- [What the exercise asks] Below are records. Copy every line with "WcbcsSsbToTorusLRO" in it.

Dataset entries:
* * * *
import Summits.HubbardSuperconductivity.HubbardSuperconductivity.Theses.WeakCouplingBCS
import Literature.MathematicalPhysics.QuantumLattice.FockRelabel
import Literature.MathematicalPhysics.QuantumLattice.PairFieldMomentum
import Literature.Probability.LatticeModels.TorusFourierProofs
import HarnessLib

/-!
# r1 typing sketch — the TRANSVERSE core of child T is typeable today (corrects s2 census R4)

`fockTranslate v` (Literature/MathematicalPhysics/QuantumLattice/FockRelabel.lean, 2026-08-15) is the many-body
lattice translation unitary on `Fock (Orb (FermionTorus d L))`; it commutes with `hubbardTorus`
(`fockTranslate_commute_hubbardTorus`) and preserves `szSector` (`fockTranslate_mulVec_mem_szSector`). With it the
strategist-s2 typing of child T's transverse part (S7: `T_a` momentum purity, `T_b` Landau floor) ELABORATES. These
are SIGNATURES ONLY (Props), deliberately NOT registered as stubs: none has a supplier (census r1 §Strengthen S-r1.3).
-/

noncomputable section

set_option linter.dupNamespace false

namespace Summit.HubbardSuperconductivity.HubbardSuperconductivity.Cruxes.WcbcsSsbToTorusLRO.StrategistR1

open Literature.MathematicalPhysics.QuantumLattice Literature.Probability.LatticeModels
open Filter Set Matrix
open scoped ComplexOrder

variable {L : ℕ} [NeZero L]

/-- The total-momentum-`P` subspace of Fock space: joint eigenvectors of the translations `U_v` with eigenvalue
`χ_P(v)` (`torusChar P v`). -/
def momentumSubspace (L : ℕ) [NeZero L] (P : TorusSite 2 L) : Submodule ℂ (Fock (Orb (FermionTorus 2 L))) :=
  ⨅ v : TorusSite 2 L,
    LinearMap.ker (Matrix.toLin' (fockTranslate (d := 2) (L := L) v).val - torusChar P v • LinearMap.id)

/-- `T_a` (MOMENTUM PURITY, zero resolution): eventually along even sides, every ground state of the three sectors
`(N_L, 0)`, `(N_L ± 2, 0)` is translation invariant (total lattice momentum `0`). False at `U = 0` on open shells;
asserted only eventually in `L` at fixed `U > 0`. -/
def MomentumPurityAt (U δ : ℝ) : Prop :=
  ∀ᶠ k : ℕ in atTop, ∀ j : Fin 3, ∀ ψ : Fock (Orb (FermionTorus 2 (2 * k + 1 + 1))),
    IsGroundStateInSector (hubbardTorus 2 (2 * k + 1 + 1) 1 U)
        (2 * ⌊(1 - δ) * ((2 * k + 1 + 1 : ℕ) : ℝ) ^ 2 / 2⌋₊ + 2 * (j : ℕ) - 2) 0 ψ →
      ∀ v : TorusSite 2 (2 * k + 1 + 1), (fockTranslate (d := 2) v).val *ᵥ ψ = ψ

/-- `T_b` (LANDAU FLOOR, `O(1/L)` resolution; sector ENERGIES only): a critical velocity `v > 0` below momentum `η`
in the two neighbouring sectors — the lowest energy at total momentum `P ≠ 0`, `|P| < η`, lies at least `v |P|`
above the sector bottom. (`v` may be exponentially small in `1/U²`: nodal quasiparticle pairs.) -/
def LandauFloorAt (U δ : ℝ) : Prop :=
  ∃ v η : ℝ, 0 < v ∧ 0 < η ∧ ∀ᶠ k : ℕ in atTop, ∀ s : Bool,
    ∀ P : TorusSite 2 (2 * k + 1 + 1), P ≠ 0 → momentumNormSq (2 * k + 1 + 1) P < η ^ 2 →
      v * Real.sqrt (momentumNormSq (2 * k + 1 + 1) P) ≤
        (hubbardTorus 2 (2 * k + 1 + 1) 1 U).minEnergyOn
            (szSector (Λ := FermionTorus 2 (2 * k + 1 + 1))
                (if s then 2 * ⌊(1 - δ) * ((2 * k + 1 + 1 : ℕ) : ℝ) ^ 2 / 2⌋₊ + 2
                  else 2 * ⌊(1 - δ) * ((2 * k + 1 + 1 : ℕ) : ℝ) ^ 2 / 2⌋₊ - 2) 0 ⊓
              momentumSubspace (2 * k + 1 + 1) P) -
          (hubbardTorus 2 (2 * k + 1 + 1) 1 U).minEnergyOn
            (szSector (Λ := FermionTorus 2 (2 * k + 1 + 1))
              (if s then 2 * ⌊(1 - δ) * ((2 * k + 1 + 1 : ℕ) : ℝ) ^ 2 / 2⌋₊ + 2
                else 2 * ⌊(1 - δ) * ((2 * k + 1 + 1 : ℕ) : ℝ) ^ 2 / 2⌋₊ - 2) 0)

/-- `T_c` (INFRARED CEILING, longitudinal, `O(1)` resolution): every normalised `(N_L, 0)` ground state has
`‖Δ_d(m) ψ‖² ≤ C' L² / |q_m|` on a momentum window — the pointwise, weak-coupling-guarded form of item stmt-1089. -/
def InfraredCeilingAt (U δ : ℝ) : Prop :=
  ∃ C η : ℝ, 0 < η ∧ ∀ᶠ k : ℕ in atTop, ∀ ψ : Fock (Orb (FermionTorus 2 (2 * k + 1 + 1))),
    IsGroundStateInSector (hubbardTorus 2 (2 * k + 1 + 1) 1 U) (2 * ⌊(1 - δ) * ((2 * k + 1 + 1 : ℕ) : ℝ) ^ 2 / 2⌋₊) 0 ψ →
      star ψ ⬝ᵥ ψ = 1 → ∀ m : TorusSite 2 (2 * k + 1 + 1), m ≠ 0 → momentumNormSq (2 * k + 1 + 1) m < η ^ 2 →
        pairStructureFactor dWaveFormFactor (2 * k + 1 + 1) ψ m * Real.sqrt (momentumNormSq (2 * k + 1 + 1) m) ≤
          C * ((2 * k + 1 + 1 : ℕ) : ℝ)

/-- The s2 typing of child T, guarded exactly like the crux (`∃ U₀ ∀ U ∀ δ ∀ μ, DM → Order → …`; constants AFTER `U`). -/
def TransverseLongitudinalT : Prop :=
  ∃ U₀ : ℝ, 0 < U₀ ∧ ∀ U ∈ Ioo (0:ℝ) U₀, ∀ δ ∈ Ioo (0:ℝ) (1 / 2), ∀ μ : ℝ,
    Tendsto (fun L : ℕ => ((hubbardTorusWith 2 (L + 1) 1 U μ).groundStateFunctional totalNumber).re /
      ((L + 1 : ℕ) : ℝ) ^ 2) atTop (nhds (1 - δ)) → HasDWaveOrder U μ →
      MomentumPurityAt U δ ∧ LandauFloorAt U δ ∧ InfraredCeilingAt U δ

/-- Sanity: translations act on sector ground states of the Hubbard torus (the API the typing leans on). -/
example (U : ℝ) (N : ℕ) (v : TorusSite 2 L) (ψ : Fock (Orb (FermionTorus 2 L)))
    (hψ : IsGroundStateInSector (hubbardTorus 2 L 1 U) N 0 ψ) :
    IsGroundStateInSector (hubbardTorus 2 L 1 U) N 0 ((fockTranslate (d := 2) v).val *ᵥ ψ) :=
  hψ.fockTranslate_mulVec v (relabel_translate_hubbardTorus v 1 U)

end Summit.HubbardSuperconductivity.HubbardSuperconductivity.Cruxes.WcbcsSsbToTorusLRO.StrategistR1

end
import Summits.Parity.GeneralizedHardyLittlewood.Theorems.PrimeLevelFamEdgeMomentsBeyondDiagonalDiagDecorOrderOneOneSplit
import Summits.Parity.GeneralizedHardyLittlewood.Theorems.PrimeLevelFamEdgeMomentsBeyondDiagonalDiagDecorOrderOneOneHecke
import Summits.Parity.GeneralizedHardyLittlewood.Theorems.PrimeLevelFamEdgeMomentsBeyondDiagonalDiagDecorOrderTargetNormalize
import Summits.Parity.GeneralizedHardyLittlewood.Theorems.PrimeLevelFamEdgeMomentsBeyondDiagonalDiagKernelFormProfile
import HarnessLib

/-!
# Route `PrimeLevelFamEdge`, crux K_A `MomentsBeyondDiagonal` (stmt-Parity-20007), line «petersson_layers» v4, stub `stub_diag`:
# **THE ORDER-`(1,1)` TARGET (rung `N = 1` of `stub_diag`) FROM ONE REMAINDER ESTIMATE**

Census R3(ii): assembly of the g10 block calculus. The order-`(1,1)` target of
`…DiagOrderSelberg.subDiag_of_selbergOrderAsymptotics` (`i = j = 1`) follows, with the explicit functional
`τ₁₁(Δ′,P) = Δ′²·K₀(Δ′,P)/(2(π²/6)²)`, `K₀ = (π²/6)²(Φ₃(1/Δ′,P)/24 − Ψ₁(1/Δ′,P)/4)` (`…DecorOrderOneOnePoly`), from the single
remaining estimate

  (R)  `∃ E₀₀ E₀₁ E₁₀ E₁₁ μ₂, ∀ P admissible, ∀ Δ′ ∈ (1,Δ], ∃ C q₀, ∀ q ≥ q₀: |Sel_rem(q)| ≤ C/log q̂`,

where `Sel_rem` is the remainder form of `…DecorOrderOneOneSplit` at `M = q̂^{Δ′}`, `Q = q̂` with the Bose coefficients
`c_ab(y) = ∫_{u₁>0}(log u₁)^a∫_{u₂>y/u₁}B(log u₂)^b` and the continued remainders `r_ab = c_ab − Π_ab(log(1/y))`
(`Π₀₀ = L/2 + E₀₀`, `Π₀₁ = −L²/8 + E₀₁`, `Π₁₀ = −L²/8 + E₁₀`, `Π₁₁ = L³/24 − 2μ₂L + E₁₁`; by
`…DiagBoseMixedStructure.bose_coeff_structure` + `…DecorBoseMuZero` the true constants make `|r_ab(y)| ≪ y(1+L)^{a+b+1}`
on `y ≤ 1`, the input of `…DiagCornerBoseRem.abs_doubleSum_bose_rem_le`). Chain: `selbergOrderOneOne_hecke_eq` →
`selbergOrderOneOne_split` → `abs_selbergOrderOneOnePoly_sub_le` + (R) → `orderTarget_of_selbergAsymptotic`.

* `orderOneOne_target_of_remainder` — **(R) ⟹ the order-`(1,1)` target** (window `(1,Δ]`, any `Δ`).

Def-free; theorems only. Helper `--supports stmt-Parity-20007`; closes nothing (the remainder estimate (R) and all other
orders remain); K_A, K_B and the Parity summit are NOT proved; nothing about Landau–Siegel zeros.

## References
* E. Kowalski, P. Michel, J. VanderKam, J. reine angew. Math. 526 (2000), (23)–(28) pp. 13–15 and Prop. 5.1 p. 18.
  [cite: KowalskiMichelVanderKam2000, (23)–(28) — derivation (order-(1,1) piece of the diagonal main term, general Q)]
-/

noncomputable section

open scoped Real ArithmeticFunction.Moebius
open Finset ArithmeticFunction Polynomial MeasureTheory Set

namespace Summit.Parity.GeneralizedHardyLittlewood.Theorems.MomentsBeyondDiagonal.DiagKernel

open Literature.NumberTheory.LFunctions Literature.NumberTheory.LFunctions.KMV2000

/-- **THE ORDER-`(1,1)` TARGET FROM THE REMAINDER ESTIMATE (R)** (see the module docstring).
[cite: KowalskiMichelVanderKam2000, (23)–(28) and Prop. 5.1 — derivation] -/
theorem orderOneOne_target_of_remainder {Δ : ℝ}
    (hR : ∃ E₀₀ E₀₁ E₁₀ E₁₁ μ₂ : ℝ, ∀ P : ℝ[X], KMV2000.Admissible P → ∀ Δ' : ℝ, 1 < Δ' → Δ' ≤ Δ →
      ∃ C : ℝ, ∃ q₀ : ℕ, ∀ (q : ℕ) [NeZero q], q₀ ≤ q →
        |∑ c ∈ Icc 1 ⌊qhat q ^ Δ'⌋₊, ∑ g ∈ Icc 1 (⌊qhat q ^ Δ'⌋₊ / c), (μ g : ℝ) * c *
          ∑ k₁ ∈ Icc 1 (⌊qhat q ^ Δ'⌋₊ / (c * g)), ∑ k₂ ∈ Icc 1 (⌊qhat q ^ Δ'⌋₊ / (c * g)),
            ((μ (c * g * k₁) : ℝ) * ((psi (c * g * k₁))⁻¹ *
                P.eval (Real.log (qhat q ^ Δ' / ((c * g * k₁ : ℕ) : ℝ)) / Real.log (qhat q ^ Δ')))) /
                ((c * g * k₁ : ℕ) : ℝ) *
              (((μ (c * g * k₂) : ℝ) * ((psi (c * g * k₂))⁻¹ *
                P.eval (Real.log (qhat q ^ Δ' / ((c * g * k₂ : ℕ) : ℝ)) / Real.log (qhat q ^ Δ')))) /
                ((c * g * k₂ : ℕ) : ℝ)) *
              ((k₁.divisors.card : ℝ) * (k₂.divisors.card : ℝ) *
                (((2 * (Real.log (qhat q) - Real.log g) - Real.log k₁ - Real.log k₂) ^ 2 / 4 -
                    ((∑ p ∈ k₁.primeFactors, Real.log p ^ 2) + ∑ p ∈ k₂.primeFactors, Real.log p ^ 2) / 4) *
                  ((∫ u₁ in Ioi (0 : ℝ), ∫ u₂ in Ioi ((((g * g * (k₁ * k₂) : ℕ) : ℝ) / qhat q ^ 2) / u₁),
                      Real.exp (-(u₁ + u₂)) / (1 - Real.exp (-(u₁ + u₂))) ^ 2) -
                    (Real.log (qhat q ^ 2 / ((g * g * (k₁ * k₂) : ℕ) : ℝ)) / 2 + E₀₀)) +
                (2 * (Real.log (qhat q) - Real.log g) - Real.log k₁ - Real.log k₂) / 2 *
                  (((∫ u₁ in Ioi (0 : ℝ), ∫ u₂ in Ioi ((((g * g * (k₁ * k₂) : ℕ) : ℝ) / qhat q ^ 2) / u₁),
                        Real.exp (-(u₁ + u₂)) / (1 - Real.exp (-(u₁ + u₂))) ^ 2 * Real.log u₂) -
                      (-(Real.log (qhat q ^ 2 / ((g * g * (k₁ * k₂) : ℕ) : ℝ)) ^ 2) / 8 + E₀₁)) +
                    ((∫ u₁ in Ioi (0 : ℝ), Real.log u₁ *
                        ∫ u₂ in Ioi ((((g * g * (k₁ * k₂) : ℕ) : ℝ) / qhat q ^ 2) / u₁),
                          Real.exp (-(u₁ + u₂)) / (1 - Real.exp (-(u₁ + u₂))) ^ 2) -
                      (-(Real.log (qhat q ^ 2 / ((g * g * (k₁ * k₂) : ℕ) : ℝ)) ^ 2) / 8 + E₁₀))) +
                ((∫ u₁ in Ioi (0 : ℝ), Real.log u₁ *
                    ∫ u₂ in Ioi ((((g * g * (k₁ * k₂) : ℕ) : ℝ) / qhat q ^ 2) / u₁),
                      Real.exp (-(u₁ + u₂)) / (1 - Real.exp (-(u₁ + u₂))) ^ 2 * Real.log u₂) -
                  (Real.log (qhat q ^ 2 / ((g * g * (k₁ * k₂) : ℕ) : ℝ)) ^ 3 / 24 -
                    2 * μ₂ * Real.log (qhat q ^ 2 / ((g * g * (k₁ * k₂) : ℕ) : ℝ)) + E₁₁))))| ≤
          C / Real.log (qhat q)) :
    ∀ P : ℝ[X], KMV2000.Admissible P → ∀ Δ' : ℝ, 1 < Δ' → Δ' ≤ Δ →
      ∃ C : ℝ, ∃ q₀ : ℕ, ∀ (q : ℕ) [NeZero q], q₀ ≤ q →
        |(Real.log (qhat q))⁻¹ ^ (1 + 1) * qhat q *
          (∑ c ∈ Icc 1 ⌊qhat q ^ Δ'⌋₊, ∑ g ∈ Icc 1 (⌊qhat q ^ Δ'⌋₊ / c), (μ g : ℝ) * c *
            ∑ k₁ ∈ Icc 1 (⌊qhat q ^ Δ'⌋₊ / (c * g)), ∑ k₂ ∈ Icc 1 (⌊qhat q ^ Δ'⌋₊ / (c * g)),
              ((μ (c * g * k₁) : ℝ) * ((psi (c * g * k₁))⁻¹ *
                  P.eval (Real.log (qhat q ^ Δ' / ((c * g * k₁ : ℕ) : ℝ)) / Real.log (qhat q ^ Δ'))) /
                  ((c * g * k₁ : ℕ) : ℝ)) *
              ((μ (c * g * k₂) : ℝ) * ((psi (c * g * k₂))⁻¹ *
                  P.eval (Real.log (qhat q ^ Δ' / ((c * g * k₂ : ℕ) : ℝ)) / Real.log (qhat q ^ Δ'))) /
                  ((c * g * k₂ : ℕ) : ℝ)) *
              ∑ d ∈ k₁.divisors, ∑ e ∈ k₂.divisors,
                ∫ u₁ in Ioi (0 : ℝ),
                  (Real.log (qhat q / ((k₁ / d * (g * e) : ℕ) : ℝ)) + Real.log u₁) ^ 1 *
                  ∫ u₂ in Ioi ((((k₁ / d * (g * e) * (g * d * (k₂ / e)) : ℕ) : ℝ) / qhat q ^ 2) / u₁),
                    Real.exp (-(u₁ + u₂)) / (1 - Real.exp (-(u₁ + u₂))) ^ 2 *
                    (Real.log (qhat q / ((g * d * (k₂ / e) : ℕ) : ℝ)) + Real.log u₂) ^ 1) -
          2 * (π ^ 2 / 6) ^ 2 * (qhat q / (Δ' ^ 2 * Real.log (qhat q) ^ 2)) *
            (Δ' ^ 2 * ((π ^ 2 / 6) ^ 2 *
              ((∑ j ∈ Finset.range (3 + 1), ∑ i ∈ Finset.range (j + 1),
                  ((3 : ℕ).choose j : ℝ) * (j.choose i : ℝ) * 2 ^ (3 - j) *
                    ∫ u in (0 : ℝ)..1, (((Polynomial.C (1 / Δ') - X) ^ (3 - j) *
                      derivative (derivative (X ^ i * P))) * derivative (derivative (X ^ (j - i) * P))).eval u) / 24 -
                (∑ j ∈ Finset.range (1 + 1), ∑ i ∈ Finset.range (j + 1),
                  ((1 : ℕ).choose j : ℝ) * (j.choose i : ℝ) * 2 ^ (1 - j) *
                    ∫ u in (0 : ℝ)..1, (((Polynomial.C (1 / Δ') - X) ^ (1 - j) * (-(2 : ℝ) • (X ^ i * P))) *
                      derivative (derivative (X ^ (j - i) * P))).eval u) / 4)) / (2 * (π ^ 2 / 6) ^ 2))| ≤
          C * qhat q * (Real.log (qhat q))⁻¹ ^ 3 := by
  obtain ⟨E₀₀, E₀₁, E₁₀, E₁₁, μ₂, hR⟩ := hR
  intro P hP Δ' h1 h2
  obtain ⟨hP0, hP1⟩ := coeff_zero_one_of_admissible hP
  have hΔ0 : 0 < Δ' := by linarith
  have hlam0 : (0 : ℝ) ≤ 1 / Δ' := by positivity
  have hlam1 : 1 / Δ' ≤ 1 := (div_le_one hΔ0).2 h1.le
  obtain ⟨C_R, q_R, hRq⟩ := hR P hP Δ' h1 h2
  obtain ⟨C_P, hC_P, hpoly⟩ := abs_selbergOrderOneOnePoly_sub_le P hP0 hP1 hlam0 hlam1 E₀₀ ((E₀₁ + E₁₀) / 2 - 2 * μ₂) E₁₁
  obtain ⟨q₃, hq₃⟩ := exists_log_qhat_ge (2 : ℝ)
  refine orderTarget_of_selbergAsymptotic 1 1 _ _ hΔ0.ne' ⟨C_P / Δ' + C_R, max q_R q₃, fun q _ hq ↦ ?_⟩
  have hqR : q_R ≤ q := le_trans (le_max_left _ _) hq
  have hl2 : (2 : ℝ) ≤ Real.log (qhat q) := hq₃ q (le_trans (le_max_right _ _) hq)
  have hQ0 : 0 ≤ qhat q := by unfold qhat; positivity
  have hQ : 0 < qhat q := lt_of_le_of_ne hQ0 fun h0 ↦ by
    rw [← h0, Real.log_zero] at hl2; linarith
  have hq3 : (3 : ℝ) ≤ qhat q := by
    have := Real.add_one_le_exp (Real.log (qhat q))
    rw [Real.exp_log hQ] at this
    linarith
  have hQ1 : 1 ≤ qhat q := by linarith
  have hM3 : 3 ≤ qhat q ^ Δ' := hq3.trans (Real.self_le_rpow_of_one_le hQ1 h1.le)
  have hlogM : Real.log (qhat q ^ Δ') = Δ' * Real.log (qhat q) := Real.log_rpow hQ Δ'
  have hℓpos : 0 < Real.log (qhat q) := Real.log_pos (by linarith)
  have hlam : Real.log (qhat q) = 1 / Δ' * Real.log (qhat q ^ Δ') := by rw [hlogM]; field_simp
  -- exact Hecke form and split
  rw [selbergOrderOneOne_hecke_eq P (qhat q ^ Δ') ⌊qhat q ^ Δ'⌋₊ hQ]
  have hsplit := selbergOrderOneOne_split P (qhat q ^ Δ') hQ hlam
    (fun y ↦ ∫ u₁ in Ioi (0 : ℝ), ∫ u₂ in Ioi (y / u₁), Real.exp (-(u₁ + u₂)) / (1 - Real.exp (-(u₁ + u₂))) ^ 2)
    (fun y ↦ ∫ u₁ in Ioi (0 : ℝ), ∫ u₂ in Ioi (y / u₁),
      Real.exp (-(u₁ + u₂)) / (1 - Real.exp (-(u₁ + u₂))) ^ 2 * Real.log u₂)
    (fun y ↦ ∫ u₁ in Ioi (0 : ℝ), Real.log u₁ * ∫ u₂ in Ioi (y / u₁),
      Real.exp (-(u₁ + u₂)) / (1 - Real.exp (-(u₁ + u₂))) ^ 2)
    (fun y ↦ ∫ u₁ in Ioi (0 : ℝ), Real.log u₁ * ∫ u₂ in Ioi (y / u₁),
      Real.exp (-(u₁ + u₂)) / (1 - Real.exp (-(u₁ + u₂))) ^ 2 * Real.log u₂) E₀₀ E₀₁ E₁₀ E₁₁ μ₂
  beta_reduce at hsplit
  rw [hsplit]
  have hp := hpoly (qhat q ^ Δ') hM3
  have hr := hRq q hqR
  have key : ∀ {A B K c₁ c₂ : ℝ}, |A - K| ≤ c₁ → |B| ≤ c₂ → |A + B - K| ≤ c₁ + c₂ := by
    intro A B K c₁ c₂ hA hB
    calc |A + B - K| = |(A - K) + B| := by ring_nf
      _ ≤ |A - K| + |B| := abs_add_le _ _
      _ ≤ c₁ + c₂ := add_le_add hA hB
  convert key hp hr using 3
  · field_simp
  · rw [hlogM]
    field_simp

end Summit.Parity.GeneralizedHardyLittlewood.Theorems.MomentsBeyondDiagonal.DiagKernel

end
* * * *
- [Your solution]
namespace Summit.HubbardSuperconductivity.HubbardSuperconductivity.Cruxes.WcbcsSsbToTorusLRO.StrategistR1
end Summit.HubbardSuperconductivity.HubbardSuperconductivity.Cruxes.WcbcsSsbToTorusLRO.StrategistR1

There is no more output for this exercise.